▸ **TASK DIRECTIONS**:
Using the records below, write out again exactly the lines that begin at the line containing "theorem zagier_theorem (a" and end at the line containing "show 2 * a +", and no other lines.
++++
/-- **Zagier's theorem** (Zagier 2012, Theorem 1 = Brown 2012, Theorem 4.1 = Lai–Lupu–Orr 2026,
Theorem 1.1), for ALL `a, b ≥ 0`, in the tree's conventions:
`ζ(2ᵃ 3 2ᵇ) = 2 ∑_{r=0}^{a+b} (-1)^{r+1} (A^{r+1}_a - B^{r+1}_b) ζ(2r+3) ζ({2}^{a+b-r})`.
[cite: Zagier2012, Theorem 1] [cite: Brown2012, Theorem 4.1] [cite: LaiLupuOrr2026, Theorem 1.1] -/
theorem zagier_theorem (a b : ℕ) :
    multipleZeta (List.replicate b 2 ++ 3 :: List.replicate a 2) =
      2 * ∑ r ∈ Finset.range (a + b + 1), (-1 : ℝ) ^ (r + 1) *
        ((zagierA (r + 1) a - zagierB (r + 1) b : ℚ) : ℝ) *
          (multipleZeta [2 * r + 3] * multipleZeta (List.replicate (a + b - r) 2)) := by
  have h1 := integral_cot_hoffman_unit a b
  rw [integral_hoffPoly_mul_cot] at h1
  have hF : ((2 * a + 2)! : ℝ) * (2 * b + 1)! ≠ 0 := by positivity
  -- compare termwise
  have key : ∀ r ∈ Finset.range (a + b + 1),
      π ^ (2 * a + 2 * b + 3) * (2 * (((2 * a + 2)! : ℝ) * (2 * b + 1)!) * ((-1 : ℝ) ^ (r + 1) *
        ((((2 * r + 2).choose (2 * a + 2) : ℕ) : ℝ) -
          (1 - 1 / 4 ^ (r + 1)) * (((2 * r + 2).choose (2 * b + 1) : ℕ) : ℝ)) *
        (∑' m : ℕ, 1 / ((m : ℝ) + 1) ^ (2 * r + 3)) /
          (((2 * (a + b + 1) + 1 - (2 * r + 2))! : ℝ) * π ^ (2 * r + 3)))) =
      ((2 * a + 2)! : ℝ) * (2 * b + 1)! * (2 * ((-1 : ℝ) ^ (r + 1) *
        ((zagierA (r + 1) a - zagierB (r + 1) b : ℚ) : ℝ) *
          (multipleZeta [2 * r + 3] * multipleZeta (List.replicate (a + b - r) 2)))) := by
    intro r hr
    rw [Finset.mem_range] at hr
    rw [cast_zagierA_sub_zagierB, multipleZeta_singleton_holds (by omega : 2 ≤ 2 * r + 3),
      multipleZeta_replicate_two, show 2 * (a + b + 1) + 1 - (2 * r + 2) = 2 * (a + b - r) + 1 by omega,
      show 2 * a + 2 * b + 3 = 2 * (a + b - r) + (2 * r + 3) by omega, pow_add]
    have hf : (((2 * (a + b - r) + 1)! : ℕ) : ℝ) ≠ 0 := by positivity
    have hπ : π ^ (2 * r + 3) ≠ 0 := by positivity
    field_simp
  have hsum : π ^ (2 * a + 2 * b + 3) * (2 * (((2 * a + 2)! : ℝ) * (2 * b + 1)!) *
      ∑ r ∈ Finset.range (a + b + 1), ((-1 : ℝ) ^ (r + 1) *
        ((((2 * r + 2).choose (2 * a + 2) : ℕ) : ℝ) -
          (1 - 1 / 4 ^ (r + 1)) * (((2 * r + 2).choose (2 * b + 1) : ℕ) : ℝ)) *
        (∑' m : ℕ, 1 / ((m : ℝ) + 1) ^ (2 * r + 3)) /
          (((2 * (a + b + 1) + 1 - (2 * r + 2))! : ℝ) * π ^ (2 * r + 3)))) =
      ((2 * a + 2)! : ℝ) * (2 * b + 1)! * (2 * ∑ r ∈ Finset.range (a + b + 1), ((-1 : ℝ) ^ (r + 1) *
        ((zagierA (r + 1) a - zagierB (r + 1) b : ℚ) : ℝ) *
          (multipleZeta [2 * r + 3] * multipleZeta (List.replicate (a + b - r) 2)))) := by
    rw [Finset.mul_sum, Finset.mul_sum, Finset.mul_sum, Finset.mul_sum]
    exact Finset.sum_congr rfl key
  rw [hsum] at h1
  exact (mul_left_cancel₀ hF h1).symm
++++
▸ **EXERCISE RESPONSE**:
theorem zagier_theorem (a b : ℕ) :
    multipleZeta (List.replicate b 2 ++ 3 :: List.replicate a 2) =
      2 * ∑ r ∈ Finset.range (a + b + 1), (-1 : ℝ) ^ (r + 1) *
        ((zagierA (r + 1) a - zagierB (r + 1) b : ℚ) : ℝ) *
          (multipleZeta [2 * r + 3] * multipleZeta (List.replicate (a + b - r) 2)) := by
  have h1 := integral_cot_hoffman_unit a b
  rw [integral_hoffPoly_mul_cot] at h1
  have hF : ((2 * a + 2)! : ℝ) * (2 * b + 1)! ≠ 0 := by positivity
  -- compare termwise
  have key : ∀ r ∈ Finset.range (a + b + 1),
      π ^ (2 * a + 2 * b + 3) * (2 * (((2 * a + 2)! : ℝ) * (2 * b + 1)!) * ((-1 : ℝ) ^ (r + 1) *
        ((((2 * r + 2).choose (2 * a + 2) : ℕ) : ℝ) -
          (1 - 1 / 4 ^ (r + 1)) * (((2 * r + 2).choose (2 * b + 1) : ℕ) : ℝ)) *
        (∑' m : ℕ, 1 / ((m : ℝ) + 1) ^ (2 * r + 3)) /
          (((2 * (a + b + 1) + 1 - (2 * r + 2))! : ℝ) * π ^ (2 * r + 3)))) =
      ((2 * a + 2)! : ℝ) * (2 * b + 1)! * (2 * ((-1 : ℝ) ^ (r + 1) *
        ((zagierA (r + 1) a - zagierB (r + 1) b : ℚ) : ℝ) *
          (multipleZeta [2 * r + 3] * multipleZeta (List.replicate (a + b - r) 2)))) := by
    intro r hr
    rw [Finset.mem_range] at hr
    rw [cast_zagierA_sub_zagierB, multipleZeta_singleton_holds (by omega : 2 ≤ 2 * r + 3),
      multipleZeta_replicate_two, show 2 * (a + b + 1) + 1 - (2 * r + 2) = 2 * (a + b - r) + 1 by omega,
      show 2 * a + 2 * b + 3 = 2 * (a + b - r) + (2 * r + 3) by omega, pow_add]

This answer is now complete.